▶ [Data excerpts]
- - - - - - -

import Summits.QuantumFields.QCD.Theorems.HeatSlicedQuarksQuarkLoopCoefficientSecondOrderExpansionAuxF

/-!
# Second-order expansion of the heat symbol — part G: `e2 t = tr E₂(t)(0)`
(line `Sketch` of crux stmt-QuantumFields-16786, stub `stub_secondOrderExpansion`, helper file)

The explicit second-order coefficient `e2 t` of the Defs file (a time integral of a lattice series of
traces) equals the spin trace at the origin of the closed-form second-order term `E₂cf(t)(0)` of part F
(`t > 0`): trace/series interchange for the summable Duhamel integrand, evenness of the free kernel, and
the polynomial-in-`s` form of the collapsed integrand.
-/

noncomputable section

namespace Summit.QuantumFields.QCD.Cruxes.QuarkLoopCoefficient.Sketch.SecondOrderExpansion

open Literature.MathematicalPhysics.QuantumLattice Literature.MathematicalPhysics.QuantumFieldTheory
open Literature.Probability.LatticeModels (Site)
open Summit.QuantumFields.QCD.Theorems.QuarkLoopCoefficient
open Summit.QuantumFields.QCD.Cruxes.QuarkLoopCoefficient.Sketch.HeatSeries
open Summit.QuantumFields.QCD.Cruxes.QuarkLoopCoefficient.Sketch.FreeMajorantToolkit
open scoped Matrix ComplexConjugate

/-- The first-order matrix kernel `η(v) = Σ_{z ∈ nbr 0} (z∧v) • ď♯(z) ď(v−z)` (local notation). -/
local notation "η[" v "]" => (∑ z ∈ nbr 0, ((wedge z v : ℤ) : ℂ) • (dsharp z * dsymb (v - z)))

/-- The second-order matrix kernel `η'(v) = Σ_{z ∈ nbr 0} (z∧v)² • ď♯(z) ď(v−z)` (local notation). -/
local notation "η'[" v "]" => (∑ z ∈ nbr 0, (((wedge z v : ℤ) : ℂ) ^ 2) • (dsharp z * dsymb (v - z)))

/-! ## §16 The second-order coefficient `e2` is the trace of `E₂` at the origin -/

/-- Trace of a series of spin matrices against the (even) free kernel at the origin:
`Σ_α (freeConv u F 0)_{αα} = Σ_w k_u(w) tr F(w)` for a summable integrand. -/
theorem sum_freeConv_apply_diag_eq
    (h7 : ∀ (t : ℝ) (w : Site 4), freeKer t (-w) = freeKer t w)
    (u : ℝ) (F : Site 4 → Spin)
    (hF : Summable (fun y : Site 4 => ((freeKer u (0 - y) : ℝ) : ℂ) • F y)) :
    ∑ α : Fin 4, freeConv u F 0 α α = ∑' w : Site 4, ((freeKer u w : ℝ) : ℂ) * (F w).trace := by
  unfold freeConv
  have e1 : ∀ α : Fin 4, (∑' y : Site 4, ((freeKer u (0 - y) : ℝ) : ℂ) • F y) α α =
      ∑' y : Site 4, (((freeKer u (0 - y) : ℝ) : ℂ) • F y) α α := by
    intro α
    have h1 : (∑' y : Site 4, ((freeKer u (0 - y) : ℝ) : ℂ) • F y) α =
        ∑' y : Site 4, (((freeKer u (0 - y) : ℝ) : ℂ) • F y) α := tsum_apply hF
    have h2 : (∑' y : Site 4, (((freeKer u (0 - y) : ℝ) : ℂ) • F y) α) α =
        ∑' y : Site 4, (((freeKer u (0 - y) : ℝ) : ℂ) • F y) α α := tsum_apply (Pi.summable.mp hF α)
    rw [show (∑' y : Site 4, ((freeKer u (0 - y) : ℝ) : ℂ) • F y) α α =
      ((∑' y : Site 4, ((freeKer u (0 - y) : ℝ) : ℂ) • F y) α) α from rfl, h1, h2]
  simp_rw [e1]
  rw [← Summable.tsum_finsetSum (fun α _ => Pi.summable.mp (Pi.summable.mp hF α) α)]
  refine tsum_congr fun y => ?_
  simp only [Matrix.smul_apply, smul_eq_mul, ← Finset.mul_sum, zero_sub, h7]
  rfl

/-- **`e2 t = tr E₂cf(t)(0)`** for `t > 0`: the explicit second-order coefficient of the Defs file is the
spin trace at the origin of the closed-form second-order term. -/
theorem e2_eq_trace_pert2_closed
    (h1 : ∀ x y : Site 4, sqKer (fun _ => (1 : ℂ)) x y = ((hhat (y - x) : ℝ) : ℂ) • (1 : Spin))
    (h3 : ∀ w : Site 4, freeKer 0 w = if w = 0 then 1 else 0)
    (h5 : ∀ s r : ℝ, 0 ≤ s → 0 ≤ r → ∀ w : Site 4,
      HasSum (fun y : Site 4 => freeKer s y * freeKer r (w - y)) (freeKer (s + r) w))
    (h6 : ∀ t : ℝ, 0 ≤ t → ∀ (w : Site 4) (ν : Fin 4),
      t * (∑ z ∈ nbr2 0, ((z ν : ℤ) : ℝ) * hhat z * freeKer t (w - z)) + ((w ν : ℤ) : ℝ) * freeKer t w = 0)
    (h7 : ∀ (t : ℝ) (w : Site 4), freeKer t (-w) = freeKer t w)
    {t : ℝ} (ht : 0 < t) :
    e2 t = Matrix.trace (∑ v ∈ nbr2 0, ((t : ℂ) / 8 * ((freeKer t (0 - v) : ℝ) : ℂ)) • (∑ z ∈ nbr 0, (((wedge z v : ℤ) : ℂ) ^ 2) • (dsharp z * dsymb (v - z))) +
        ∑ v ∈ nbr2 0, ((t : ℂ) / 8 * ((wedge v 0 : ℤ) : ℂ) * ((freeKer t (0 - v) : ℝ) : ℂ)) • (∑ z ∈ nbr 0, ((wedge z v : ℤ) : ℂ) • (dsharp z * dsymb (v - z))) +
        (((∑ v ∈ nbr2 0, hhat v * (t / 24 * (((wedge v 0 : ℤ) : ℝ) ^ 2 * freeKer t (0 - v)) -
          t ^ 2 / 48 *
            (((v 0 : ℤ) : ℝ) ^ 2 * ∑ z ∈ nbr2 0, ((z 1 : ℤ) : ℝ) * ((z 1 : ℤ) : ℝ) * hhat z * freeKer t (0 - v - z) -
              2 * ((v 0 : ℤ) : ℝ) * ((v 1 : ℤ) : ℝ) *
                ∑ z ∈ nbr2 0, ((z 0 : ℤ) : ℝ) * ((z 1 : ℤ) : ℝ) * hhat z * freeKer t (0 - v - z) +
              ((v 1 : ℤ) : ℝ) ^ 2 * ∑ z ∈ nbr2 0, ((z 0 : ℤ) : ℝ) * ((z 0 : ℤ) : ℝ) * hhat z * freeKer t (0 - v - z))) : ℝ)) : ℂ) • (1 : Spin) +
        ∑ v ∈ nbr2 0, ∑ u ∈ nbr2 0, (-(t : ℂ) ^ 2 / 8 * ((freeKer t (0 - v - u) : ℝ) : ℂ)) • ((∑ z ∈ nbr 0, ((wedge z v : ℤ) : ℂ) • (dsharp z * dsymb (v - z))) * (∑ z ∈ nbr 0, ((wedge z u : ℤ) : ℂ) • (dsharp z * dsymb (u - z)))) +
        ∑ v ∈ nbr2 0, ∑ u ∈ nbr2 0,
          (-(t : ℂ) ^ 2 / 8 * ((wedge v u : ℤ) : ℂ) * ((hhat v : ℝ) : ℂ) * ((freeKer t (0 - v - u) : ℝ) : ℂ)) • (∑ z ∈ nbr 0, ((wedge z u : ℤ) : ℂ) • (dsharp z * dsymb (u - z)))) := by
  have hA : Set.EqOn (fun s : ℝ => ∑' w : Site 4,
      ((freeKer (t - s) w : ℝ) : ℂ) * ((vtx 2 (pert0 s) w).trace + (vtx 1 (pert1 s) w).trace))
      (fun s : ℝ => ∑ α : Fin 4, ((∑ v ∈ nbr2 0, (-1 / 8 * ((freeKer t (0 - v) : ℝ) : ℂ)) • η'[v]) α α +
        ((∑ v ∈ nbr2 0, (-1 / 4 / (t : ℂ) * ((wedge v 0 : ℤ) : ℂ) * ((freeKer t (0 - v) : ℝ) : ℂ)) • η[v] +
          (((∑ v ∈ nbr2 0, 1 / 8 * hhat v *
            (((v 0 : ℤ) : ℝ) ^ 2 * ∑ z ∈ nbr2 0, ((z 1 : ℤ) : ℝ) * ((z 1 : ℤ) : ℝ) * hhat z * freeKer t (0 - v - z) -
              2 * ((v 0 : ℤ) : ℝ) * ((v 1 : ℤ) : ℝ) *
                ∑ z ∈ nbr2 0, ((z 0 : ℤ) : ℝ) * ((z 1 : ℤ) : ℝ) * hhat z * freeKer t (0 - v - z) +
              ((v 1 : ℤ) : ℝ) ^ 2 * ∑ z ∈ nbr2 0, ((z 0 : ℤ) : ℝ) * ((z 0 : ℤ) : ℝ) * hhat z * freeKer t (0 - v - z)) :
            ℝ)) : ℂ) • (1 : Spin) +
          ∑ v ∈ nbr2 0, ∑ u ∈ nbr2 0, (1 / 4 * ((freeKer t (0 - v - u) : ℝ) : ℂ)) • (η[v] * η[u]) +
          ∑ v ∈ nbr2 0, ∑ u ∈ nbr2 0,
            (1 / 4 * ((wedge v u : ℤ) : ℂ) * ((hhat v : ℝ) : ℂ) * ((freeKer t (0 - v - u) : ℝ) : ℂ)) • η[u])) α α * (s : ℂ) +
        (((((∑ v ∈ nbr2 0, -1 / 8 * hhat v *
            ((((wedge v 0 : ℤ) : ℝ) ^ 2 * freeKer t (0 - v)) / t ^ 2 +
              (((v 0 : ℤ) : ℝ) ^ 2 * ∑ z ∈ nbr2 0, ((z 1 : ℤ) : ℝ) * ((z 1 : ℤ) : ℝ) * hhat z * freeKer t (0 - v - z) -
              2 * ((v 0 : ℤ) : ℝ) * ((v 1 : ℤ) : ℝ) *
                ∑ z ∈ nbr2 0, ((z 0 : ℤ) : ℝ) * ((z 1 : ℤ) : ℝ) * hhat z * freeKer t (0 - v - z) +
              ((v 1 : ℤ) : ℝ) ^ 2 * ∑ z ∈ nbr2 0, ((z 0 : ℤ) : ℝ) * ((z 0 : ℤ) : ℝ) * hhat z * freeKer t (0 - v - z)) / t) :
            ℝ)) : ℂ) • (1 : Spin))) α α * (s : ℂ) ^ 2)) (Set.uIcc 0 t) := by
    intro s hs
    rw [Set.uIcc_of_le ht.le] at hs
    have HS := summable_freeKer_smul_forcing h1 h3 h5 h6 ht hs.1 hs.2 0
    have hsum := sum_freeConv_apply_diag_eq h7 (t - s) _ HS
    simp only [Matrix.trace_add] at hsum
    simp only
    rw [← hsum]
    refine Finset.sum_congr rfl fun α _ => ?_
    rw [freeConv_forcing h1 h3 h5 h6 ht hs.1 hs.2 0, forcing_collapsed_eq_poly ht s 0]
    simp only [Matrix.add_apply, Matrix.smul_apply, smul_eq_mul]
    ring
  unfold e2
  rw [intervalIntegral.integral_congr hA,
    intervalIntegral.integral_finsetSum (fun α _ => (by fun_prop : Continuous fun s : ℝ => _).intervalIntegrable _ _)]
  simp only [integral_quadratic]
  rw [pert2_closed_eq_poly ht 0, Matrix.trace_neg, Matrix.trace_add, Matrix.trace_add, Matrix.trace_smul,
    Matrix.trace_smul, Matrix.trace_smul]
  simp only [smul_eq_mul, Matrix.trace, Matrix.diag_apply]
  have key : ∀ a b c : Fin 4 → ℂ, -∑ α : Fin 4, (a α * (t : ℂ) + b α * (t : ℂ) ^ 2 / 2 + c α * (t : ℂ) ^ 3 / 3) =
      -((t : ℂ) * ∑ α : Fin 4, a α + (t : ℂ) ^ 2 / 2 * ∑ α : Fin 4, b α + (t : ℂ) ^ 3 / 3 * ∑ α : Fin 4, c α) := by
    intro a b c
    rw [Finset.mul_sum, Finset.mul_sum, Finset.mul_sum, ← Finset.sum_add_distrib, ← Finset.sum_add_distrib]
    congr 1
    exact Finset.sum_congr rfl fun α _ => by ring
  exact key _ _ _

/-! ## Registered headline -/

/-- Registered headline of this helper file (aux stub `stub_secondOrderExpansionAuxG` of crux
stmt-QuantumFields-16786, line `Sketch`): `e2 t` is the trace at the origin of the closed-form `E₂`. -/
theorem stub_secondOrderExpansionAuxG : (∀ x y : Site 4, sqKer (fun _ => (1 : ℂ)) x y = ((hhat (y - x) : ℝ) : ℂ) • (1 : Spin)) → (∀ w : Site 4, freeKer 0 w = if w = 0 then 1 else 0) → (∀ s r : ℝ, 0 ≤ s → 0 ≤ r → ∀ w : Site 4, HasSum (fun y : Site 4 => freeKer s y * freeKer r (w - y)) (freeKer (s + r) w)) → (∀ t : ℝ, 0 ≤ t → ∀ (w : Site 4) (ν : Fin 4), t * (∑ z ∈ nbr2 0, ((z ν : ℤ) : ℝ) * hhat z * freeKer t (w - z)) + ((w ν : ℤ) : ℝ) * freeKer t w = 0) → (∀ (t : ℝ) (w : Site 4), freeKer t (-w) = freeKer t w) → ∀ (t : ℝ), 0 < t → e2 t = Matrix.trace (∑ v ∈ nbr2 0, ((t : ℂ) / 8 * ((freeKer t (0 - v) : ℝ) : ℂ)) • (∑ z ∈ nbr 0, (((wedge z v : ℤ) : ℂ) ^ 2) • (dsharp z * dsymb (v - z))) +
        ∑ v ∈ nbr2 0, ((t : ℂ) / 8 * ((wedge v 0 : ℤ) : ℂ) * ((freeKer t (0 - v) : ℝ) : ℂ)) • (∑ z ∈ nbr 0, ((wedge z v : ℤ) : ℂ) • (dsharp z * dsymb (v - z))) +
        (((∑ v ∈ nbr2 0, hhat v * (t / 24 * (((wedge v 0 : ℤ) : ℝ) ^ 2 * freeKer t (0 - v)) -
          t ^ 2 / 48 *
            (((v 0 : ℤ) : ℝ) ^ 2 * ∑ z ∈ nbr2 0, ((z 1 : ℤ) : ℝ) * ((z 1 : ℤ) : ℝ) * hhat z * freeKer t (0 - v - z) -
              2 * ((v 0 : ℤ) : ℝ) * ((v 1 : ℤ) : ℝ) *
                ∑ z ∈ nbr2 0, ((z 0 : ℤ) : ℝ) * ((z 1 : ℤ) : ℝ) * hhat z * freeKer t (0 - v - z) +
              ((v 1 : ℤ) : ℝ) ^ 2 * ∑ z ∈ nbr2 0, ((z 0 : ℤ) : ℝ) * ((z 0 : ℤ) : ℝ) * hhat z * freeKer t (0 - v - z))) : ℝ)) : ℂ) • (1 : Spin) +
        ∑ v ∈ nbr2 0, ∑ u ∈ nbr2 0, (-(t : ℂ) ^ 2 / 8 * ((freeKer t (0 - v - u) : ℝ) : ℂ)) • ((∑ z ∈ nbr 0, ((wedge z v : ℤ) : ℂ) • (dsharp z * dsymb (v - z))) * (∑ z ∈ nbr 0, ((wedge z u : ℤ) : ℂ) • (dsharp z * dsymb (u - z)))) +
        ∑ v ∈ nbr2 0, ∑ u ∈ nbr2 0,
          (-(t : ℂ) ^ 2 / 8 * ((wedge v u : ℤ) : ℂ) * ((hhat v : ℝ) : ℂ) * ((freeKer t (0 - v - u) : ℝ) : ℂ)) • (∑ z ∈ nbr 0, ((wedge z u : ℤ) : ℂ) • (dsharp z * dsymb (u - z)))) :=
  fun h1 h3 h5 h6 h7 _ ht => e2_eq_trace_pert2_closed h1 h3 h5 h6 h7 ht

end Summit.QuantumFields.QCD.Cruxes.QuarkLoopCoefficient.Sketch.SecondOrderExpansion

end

- - - - - - -

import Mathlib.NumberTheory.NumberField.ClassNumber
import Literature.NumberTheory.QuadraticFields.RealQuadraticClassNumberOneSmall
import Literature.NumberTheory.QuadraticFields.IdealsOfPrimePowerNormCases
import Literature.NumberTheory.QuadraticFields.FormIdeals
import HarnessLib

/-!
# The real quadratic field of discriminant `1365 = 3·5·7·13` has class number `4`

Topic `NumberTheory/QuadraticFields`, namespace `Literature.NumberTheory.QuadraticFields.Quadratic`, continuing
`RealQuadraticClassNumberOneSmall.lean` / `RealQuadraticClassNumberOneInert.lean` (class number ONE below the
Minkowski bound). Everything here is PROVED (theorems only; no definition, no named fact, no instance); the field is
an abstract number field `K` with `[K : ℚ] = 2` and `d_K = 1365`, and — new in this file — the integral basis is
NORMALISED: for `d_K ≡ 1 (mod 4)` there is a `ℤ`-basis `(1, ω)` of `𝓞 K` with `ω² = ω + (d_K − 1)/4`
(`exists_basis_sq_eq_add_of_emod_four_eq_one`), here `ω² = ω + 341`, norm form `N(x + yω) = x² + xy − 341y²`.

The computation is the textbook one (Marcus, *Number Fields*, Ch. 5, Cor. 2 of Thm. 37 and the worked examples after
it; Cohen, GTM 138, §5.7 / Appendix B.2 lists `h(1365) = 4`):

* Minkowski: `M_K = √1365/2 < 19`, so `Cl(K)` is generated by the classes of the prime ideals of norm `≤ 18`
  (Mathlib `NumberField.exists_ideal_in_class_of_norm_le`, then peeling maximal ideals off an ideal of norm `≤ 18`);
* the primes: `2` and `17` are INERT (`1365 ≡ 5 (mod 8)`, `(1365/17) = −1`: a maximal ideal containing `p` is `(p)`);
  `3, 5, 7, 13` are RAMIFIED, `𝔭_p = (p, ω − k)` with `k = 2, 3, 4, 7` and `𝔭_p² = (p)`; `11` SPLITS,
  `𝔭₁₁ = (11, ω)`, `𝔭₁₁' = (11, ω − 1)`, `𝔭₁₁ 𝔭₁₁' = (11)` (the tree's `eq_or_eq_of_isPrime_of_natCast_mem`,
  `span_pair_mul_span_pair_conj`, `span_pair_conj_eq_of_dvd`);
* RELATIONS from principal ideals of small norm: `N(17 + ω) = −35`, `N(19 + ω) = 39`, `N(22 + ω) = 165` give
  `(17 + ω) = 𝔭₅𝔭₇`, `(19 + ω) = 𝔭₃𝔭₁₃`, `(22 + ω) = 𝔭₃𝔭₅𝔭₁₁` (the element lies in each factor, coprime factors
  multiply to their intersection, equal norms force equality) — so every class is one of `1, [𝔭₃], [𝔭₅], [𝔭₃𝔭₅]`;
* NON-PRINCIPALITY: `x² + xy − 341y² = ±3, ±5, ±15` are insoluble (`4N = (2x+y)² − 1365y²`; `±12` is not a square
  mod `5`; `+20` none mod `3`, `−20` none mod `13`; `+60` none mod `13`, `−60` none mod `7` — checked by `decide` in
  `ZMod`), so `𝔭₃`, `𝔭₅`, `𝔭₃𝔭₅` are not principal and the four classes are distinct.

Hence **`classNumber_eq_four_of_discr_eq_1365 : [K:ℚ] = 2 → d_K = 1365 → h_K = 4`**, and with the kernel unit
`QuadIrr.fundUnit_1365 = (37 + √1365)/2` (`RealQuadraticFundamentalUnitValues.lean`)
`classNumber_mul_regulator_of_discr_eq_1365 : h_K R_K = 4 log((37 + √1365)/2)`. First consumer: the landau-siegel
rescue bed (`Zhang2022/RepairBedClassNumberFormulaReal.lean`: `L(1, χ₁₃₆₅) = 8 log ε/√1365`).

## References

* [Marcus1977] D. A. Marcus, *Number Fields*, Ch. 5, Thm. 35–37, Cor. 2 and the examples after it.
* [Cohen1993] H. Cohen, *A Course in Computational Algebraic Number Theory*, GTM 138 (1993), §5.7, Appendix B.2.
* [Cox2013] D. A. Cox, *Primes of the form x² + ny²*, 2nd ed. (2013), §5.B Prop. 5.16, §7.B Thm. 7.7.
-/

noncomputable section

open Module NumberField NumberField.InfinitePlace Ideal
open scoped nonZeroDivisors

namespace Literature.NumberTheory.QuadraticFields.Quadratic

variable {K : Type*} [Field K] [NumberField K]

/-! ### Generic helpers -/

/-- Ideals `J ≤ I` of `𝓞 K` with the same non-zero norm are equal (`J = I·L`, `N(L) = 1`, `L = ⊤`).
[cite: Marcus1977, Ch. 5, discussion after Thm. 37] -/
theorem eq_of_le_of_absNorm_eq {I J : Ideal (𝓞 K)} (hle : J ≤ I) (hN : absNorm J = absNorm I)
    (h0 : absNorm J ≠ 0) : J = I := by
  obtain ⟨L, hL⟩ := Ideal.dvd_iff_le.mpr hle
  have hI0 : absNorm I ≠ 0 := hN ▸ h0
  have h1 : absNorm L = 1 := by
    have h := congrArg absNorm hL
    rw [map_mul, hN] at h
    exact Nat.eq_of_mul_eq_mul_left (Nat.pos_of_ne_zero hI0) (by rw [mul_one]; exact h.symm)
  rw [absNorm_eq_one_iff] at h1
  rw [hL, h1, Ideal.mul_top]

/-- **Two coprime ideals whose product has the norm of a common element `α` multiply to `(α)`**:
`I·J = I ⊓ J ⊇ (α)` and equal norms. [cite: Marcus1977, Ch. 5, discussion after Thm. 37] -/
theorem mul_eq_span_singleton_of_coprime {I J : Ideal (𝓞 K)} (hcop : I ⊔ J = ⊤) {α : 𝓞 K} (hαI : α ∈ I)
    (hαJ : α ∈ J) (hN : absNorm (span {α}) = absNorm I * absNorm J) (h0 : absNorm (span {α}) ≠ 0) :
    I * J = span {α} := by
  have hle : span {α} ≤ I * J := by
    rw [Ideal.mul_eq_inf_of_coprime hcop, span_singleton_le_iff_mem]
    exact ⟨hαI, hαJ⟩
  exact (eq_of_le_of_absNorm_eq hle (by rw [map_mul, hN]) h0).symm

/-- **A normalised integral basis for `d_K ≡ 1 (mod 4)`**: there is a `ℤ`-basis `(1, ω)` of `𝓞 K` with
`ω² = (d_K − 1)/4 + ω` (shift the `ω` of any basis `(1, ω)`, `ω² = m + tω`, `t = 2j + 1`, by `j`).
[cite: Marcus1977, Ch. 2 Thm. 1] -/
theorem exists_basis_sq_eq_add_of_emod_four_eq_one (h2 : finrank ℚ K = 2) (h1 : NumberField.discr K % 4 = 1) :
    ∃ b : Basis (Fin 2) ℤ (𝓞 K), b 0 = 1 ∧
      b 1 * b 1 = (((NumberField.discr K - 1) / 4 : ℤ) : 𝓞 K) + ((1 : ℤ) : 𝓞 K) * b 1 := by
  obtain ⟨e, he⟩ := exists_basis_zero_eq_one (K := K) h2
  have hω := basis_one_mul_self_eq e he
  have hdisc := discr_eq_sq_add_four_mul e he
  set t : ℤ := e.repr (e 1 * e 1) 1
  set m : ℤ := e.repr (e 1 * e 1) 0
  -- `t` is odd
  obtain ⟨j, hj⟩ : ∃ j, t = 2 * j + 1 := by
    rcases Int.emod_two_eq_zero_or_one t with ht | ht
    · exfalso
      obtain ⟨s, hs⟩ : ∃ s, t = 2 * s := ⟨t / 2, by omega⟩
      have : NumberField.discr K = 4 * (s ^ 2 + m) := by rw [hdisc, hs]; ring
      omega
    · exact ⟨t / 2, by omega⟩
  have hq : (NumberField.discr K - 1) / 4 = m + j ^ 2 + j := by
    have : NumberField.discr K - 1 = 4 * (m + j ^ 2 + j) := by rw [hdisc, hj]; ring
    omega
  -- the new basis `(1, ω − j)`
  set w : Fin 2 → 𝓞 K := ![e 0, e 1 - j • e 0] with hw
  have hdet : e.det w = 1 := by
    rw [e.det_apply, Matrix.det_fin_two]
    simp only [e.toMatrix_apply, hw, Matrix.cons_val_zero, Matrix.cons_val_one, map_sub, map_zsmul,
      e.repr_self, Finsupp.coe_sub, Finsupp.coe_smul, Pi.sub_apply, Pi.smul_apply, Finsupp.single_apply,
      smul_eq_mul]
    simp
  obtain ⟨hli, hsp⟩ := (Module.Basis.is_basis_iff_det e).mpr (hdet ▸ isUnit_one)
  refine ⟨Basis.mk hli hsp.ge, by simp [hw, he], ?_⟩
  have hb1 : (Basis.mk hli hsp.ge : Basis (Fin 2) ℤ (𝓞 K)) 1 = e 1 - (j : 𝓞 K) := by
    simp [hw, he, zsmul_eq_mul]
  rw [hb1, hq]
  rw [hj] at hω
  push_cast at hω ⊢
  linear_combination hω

- - - - - - -

▶ [WHAT YOU ARE ASKED TO DO]
Sift through the entries and copy every line with "exact".

▶ [EXERCISE RESULT]
    exact Finset.sum_congr rfl fun α _ => by ring
  exact key _ _ _
    exact Nat.eq_of_mul_eq_mul_left (Nat.pos_of_ne_zero hI0) (by rw [mul_one]; exact h.symm)
    exact ⟨hαI, hαJ⟩
  exact (eq_of_le_of_absNorm_eq hle (by rw [map_mul, hN]) h0).symm
    · exact ⟨t / 2, by omega⟩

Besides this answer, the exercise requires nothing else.